### PROVIDED RECORDS
=== Begin Enclosure ===
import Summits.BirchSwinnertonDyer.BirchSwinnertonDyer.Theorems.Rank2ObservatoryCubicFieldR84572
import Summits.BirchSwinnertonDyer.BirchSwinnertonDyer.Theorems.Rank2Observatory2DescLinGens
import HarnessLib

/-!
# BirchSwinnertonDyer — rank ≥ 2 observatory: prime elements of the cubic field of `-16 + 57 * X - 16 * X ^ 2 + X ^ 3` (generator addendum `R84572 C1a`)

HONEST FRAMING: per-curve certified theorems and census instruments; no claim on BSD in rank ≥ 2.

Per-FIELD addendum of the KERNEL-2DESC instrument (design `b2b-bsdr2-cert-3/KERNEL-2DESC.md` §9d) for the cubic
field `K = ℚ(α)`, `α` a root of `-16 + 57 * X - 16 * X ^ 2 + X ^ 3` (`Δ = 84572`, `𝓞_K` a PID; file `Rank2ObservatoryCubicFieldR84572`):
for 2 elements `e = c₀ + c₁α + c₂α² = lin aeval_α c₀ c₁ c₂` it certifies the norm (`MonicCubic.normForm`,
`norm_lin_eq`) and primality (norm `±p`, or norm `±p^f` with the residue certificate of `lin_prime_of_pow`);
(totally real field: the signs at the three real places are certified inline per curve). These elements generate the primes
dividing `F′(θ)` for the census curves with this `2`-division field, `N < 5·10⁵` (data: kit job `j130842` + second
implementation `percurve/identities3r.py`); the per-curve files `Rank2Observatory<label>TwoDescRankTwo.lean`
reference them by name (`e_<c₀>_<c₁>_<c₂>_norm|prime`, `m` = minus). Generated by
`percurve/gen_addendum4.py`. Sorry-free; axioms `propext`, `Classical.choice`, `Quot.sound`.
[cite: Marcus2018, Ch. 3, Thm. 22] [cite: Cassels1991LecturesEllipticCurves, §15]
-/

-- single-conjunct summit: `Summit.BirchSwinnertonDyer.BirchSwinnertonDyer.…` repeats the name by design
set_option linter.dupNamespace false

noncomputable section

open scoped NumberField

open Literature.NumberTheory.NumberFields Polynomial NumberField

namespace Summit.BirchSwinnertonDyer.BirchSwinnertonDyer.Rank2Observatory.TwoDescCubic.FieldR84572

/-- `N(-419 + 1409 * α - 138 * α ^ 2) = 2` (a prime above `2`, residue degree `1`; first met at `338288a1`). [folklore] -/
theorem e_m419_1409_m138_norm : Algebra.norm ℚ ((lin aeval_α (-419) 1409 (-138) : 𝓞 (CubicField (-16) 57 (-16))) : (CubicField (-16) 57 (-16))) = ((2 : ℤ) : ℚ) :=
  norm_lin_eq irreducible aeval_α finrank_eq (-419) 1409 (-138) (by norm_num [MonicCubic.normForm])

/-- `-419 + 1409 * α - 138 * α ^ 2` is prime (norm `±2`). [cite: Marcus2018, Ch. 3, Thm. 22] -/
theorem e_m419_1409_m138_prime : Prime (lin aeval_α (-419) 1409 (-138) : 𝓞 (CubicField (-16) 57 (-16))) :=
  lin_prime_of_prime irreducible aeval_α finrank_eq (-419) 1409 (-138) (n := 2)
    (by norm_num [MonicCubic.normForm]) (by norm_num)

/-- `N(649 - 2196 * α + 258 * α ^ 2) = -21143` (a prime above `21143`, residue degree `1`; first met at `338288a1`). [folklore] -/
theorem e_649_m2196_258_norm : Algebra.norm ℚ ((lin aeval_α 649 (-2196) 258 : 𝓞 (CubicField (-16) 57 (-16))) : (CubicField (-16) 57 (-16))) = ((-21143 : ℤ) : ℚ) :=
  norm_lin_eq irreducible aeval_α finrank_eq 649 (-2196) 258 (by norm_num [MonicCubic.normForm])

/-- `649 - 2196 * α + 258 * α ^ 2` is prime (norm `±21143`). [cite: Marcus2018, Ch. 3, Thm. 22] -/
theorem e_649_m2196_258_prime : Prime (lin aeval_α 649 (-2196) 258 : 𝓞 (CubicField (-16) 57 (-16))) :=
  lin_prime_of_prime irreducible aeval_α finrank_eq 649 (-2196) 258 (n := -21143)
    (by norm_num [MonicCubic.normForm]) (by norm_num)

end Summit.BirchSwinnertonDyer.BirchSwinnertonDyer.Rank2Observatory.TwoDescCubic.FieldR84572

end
=== End Enclosure ===
From the records above, return each line where "Summits" occurs.

import Summits.BirchSwinnertonDyer.BirchSwinnertonDyer.Theorems.Rank2ObservatoryCubicFieldR84572
import Summits.BirchSwinnertonDyer.BirchSwinnertonDyer.Theorems.Rank2Observatory2DescLinGens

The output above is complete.